• [Required action]:
Copy word for word, please, the lines of the entries below running from the one containing "injectivity), with equality" to the one containing "bondDartObservable E δ", both ends included.
─── Available records ───
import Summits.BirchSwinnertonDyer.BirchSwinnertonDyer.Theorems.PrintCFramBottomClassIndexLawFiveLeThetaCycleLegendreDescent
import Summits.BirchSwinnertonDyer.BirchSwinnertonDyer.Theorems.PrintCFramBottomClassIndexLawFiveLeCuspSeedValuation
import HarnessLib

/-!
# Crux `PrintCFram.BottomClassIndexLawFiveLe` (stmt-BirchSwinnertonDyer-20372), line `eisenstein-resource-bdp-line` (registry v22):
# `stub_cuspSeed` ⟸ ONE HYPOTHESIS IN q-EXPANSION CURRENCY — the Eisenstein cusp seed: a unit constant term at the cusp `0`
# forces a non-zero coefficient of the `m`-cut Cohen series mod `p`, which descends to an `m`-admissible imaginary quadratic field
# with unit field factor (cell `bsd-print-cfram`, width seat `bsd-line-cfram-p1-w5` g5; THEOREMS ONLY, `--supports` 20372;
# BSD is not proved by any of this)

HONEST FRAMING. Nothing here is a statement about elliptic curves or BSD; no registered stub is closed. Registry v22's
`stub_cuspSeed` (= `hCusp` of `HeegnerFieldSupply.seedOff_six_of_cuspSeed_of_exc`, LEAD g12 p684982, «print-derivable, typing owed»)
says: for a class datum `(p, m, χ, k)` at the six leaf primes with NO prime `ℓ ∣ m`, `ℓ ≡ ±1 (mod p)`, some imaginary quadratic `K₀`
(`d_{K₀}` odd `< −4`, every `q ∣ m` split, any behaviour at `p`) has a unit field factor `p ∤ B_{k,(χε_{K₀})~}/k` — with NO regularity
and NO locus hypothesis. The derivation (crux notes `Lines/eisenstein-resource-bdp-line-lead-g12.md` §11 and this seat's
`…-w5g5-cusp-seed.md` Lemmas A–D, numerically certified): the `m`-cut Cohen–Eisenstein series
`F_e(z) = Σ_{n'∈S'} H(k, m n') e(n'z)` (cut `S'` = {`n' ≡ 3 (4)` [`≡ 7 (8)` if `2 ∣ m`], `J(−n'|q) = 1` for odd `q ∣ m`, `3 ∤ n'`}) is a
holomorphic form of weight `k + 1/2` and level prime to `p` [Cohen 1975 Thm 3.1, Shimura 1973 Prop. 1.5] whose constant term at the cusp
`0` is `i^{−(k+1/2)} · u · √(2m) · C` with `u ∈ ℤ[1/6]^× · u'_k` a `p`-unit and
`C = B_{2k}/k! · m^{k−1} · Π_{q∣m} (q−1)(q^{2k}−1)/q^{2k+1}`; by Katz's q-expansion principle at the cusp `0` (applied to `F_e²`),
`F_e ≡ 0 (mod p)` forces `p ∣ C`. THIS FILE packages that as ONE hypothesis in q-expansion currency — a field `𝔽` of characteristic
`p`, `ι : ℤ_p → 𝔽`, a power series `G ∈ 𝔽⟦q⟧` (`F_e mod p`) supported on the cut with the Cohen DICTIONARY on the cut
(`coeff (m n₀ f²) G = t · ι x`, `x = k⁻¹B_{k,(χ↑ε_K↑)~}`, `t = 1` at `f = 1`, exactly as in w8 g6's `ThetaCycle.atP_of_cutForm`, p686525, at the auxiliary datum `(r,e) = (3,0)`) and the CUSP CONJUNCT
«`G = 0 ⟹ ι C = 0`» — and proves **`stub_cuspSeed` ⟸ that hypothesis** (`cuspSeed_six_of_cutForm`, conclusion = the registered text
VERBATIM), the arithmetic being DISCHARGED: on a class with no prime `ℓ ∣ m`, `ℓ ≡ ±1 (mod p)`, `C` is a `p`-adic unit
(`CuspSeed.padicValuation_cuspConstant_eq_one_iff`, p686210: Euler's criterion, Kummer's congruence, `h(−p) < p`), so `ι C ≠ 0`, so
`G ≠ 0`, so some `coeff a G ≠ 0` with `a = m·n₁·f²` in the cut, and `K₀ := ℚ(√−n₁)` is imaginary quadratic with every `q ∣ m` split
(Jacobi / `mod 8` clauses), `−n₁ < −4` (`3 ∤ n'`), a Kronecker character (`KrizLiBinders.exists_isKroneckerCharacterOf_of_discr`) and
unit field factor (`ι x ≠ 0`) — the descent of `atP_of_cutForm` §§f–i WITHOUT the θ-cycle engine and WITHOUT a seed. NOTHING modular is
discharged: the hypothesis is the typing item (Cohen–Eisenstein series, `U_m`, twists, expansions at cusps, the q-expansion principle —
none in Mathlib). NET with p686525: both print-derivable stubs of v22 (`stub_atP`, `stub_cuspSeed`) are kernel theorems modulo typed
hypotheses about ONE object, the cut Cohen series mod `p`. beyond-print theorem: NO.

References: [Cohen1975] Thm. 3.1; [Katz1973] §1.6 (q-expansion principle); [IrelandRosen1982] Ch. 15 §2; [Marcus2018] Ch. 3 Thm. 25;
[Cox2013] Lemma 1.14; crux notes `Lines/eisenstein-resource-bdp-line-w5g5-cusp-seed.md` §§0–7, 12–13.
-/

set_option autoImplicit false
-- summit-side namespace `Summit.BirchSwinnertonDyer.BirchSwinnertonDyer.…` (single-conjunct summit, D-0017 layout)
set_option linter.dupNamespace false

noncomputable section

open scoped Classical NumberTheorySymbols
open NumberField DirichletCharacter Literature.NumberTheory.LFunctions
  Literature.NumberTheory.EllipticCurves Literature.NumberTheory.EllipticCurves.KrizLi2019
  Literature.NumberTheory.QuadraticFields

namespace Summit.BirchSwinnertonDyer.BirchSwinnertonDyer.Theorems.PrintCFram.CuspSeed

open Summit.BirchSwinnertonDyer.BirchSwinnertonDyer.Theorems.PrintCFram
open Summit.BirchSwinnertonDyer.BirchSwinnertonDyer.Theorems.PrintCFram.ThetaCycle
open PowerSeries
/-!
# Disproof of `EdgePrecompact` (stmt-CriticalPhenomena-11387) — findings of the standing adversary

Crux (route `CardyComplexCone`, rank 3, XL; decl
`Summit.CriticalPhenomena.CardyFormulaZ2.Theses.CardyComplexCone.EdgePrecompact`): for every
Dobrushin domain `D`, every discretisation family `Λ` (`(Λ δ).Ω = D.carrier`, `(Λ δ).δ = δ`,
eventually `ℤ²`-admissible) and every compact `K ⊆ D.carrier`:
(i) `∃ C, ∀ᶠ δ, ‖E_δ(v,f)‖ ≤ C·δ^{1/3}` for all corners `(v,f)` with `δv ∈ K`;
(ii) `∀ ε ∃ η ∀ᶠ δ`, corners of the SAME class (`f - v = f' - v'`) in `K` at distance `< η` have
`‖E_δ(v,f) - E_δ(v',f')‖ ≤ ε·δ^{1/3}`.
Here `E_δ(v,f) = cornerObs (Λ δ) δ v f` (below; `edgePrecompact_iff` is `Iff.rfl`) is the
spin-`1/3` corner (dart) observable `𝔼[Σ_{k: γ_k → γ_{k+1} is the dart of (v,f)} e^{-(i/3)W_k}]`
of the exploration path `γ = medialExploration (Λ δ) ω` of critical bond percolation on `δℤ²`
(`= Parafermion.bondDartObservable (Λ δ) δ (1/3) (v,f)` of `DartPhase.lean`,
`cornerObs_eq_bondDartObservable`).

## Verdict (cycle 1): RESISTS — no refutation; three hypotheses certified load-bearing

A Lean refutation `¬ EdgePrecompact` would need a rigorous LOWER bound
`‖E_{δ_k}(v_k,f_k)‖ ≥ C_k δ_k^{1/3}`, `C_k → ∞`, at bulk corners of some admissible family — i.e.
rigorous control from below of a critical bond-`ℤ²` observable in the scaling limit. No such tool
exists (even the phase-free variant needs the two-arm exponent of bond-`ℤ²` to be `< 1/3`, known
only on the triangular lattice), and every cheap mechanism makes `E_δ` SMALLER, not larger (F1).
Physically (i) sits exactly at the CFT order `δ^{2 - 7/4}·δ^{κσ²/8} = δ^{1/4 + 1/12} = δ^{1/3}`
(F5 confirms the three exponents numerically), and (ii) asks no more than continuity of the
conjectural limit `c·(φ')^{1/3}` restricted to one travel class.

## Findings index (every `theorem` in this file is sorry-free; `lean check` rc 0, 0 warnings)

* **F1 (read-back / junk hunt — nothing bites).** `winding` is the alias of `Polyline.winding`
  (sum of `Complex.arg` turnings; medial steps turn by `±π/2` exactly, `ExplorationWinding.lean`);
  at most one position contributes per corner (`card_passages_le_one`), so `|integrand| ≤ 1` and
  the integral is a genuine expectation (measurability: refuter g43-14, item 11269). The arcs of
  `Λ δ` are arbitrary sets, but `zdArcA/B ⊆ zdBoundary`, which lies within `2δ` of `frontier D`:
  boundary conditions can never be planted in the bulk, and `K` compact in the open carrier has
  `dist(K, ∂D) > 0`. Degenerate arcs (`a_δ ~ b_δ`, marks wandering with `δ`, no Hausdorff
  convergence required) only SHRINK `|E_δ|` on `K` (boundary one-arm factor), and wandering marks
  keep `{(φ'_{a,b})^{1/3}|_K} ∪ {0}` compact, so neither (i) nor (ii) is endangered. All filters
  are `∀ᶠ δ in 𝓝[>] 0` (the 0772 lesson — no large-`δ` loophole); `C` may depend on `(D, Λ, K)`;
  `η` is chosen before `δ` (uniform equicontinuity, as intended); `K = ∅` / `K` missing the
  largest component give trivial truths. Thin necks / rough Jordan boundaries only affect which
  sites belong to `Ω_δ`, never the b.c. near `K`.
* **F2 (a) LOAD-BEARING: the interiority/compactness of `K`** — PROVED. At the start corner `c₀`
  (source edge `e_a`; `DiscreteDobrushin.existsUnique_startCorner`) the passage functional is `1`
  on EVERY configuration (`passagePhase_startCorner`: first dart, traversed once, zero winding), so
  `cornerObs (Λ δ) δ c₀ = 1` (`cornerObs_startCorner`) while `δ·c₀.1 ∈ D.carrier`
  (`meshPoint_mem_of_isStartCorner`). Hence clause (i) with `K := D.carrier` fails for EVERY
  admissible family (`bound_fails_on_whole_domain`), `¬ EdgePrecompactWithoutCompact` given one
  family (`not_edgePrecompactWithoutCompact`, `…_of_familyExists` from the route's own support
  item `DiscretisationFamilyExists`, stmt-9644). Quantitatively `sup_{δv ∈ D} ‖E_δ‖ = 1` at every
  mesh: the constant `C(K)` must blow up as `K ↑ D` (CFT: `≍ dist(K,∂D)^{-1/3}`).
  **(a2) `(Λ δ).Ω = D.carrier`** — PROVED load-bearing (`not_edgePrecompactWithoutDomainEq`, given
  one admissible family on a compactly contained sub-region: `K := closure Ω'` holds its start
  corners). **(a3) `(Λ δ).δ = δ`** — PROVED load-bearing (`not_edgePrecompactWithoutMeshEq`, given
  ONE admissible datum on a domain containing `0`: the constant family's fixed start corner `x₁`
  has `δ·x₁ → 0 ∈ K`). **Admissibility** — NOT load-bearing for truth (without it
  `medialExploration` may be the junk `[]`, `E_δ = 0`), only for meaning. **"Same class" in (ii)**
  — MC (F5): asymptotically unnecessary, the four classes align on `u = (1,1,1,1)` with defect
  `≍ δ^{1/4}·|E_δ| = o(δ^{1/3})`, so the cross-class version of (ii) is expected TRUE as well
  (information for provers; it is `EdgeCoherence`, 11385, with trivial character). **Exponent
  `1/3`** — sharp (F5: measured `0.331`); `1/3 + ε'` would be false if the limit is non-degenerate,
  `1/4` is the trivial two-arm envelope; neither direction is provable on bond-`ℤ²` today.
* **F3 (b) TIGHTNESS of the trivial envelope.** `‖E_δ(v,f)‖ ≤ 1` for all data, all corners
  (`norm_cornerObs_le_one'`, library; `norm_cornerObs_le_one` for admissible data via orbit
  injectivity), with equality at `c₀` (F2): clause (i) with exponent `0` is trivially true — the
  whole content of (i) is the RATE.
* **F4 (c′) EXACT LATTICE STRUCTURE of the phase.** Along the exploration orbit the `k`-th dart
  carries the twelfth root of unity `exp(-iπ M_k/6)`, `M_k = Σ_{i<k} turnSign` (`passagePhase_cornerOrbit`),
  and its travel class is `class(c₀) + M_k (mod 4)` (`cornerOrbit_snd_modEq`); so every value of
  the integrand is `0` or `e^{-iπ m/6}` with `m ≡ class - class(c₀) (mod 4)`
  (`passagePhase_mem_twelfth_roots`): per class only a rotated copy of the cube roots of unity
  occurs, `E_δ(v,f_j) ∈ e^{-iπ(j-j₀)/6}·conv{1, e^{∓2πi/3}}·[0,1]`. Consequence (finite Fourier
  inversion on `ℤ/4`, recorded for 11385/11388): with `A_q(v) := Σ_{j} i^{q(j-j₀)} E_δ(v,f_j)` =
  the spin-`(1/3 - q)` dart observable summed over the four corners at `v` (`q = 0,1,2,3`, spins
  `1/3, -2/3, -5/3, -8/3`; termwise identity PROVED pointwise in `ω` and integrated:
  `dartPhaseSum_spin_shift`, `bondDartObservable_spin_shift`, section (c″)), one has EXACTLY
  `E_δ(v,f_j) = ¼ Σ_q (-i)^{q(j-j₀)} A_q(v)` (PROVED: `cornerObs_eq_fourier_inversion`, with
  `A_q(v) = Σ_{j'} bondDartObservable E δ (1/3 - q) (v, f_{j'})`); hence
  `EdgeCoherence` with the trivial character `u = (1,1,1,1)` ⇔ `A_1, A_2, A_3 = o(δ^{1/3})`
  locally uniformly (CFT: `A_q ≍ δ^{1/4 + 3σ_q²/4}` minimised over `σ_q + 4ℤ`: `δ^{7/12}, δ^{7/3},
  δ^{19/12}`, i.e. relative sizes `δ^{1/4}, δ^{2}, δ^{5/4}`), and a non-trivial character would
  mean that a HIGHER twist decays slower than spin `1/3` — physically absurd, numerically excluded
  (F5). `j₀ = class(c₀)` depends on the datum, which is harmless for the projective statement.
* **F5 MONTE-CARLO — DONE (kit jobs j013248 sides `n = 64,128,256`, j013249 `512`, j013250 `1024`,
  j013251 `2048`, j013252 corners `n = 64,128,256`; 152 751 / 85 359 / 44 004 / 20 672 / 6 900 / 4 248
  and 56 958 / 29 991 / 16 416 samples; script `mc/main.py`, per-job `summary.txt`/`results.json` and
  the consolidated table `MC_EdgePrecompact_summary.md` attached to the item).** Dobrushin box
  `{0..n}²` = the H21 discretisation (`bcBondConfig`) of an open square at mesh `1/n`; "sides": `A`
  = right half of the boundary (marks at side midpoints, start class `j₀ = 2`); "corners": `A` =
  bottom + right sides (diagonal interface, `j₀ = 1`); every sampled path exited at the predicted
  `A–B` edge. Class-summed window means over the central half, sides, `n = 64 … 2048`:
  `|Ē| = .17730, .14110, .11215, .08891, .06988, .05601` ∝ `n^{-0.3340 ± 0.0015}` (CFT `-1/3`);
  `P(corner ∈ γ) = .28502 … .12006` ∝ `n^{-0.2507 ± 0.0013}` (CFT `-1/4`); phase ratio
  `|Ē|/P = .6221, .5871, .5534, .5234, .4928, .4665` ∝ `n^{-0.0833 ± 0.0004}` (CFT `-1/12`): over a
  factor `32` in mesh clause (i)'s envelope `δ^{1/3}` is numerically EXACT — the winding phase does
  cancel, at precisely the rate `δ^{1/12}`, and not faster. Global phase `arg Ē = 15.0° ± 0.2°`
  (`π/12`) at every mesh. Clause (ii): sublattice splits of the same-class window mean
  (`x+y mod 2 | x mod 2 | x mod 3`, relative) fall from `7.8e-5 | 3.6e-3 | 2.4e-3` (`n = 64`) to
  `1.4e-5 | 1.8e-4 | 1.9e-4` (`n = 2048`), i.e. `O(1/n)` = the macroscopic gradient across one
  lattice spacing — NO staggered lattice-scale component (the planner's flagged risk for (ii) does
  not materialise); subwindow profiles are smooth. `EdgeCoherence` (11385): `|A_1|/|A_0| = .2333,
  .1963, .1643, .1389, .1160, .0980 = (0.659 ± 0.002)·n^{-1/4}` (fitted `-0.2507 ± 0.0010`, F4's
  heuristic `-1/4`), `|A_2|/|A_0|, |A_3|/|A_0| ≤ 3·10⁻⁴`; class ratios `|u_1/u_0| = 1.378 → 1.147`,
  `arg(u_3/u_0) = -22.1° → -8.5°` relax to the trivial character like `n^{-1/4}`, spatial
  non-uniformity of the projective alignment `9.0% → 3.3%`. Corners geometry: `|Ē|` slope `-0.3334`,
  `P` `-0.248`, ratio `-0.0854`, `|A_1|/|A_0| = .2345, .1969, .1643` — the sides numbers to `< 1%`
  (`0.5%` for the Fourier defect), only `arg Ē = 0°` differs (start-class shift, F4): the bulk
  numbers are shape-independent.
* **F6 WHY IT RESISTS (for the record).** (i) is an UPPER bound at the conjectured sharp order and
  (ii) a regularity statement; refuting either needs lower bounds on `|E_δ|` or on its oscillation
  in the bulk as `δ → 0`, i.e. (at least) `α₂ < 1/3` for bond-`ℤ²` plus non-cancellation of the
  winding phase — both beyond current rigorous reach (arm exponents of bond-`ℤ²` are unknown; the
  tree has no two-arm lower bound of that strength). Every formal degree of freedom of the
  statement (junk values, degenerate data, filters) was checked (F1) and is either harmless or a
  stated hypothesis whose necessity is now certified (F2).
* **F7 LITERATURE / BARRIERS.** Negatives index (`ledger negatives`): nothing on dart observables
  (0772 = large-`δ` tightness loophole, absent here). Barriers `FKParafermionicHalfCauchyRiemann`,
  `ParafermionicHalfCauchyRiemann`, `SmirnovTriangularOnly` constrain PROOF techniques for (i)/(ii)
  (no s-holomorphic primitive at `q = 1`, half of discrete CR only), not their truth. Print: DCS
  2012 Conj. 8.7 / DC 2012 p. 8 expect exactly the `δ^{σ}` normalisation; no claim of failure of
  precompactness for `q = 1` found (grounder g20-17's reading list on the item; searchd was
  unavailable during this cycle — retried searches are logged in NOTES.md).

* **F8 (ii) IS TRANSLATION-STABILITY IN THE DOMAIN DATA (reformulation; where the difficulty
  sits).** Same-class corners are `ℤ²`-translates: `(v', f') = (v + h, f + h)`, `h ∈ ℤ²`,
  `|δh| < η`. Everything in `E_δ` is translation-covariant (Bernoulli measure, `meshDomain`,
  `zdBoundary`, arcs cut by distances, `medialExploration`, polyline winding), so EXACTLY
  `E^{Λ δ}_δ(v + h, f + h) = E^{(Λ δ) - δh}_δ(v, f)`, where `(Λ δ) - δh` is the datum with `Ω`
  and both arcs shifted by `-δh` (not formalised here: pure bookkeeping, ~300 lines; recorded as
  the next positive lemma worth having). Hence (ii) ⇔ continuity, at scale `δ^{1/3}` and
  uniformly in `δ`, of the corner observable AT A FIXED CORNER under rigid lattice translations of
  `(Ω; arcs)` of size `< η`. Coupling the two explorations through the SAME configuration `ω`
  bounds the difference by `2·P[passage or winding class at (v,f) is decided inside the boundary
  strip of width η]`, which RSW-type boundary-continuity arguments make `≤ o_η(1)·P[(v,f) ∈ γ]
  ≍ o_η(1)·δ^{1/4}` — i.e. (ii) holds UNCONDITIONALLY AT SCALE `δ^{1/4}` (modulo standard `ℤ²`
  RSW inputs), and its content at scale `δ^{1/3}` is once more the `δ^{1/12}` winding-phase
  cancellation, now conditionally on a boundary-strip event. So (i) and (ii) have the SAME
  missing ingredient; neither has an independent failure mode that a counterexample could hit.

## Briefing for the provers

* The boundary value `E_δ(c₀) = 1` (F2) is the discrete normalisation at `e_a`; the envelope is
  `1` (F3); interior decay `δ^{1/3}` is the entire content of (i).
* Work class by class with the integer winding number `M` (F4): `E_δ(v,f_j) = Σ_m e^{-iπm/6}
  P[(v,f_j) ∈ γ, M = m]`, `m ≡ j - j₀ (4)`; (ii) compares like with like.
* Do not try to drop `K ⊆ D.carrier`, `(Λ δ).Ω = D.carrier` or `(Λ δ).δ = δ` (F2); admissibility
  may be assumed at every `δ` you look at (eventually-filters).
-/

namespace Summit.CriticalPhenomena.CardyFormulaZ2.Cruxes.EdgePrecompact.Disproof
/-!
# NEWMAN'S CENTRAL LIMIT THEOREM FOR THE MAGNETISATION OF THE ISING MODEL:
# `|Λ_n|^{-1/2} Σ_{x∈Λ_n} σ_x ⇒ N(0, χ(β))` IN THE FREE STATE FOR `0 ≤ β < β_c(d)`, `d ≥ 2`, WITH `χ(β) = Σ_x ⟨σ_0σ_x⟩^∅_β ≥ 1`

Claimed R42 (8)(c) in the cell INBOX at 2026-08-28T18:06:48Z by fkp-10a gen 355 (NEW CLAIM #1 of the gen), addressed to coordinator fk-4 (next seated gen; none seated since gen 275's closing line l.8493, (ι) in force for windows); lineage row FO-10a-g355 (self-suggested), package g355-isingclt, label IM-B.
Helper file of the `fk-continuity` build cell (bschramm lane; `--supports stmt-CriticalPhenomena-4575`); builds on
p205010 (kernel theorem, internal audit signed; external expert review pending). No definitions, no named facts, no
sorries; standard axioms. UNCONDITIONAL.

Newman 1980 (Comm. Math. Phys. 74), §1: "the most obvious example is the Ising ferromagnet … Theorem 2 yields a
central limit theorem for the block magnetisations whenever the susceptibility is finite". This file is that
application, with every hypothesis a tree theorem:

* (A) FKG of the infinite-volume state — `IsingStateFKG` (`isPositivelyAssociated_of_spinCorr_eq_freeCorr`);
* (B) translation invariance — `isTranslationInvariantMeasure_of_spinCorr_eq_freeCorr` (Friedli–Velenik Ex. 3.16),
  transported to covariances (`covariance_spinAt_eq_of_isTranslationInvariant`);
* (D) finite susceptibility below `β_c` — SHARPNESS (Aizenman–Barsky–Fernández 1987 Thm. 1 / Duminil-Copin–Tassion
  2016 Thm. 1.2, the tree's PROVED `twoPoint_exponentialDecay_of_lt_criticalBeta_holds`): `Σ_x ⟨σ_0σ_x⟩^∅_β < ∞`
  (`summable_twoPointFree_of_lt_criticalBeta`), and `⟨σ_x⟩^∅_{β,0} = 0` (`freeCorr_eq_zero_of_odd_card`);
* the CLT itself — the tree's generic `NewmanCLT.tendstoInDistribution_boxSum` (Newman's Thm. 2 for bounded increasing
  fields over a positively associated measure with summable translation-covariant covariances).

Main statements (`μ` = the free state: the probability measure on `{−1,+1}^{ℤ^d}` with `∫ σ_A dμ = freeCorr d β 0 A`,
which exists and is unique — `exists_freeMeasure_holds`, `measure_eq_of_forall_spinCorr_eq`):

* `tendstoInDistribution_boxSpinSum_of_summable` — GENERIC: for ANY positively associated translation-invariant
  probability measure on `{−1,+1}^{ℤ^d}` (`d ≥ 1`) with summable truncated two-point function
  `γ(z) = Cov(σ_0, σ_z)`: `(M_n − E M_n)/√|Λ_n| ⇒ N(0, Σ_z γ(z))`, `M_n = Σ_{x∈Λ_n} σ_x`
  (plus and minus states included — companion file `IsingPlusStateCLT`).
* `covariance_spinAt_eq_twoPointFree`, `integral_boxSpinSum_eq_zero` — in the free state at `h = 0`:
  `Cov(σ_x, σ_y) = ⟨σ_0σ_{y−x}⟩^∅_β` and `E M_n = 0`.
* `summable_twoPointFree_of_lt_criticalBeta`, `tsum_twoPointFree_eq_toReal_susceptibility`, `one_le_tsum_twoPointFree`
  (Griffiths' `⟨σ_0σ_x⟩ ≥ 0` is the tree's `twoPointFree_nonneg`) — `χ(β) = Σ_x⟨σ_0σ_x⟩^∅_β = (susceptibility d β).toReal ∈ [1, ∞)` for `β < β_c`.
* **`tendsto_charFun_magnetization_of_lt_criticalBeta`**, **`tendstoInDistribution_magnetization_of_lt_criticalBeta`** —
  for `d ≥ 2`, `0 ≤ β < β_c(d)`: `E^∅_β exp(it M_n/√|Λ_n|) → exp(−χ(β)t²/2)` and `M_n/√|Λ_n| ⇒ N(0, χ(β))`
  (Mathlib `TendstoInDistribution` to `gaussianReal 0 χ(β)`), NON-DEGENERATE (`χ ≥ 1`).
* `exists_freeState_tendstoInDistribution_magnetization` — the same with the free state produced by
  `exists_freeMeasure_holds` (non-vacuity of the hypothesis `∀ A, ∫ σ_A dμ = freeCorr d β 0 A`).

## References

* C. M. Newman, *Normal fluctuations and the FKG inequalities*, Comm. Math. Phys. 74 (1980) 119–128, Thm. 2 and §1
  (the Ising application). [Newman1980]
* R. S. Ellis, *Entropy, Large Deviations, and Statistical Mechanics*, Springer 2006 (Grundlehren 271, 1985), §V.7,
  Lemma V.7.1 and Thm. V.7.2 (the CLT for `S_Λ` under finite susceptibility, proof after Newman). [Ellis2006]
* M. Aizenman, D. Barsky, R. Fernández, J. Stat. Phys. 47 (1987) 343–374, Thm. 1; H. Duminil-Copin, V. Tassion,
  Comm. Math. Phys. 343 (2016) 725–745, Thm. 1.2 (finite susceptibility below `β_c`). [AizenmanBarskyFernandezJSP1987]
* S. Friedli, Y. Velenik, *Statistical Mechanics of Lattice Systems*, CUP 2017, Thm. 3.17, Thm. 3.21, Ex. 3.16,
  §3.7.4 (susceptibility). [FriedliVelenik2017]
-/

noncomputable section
───
• [Output below]:
  injectivity), with equality at `c₀` (F2): clause (i) with exponent `0` is trivially true — the
  whole content of (i) is the RATE.
* **F4 (c′) EXACT LATTICE STRUCTURE of the phase.** Along the exploration orbit the `k`-th dart
  carries the twelfth root of unity `exp(-iπ M_k/6)`, `M_k = Σ_{i<k} turnSign` (`passagePhase_cornerOrbit`),
  and its travel class is `class(c₀) + M_k (mod 4)` (`cornerOrbit_snd_modEq`); so every value of
  the integrand is `0` or `e^{-iπ m/6}` with `m ≡ class - class(c₀) (mod 4)`
  (`passagePhase_mem_twelfth_roots`): per class only a rotated copy of the cube roots of unity
  occurs, `E_δ(v,f_j) ∈ e^{-iπ(j-j₀)/6}·conv{1, e^{∓2πi/3}}·[0,1]`. Consequence (finite Fourier
  inversion on `ℤ/4`, recorded for 11385/11388): with `A_q(v) := Σ_{j} i^{q(j-j₀)} E_δ(v,f_j)` =
  the spin-`(1/3 - q)` dart observable summed over the four corners at `v` (`q = 0,1,2,3`, spins
  `1/3, -2/3, -5/3, -8/3`; termwise identity PROVED pointwise in `ω` and integrated:
  `dartPhaseSum_spin_shift`, `bondDartObservable_spin_shift`, section (c″)), one has EXACTLY
  `E_δ(v,f_j) = ¼ Σ_q (-i)^{q(j-j₀)} A_q(v)` (PROVED: `cornerObs_eq_fourier_inversion`, with
  `A_q(v) = Σ_{j'} bondDartObservable E δ (1/3 - q) (v, f_{j'})`); hence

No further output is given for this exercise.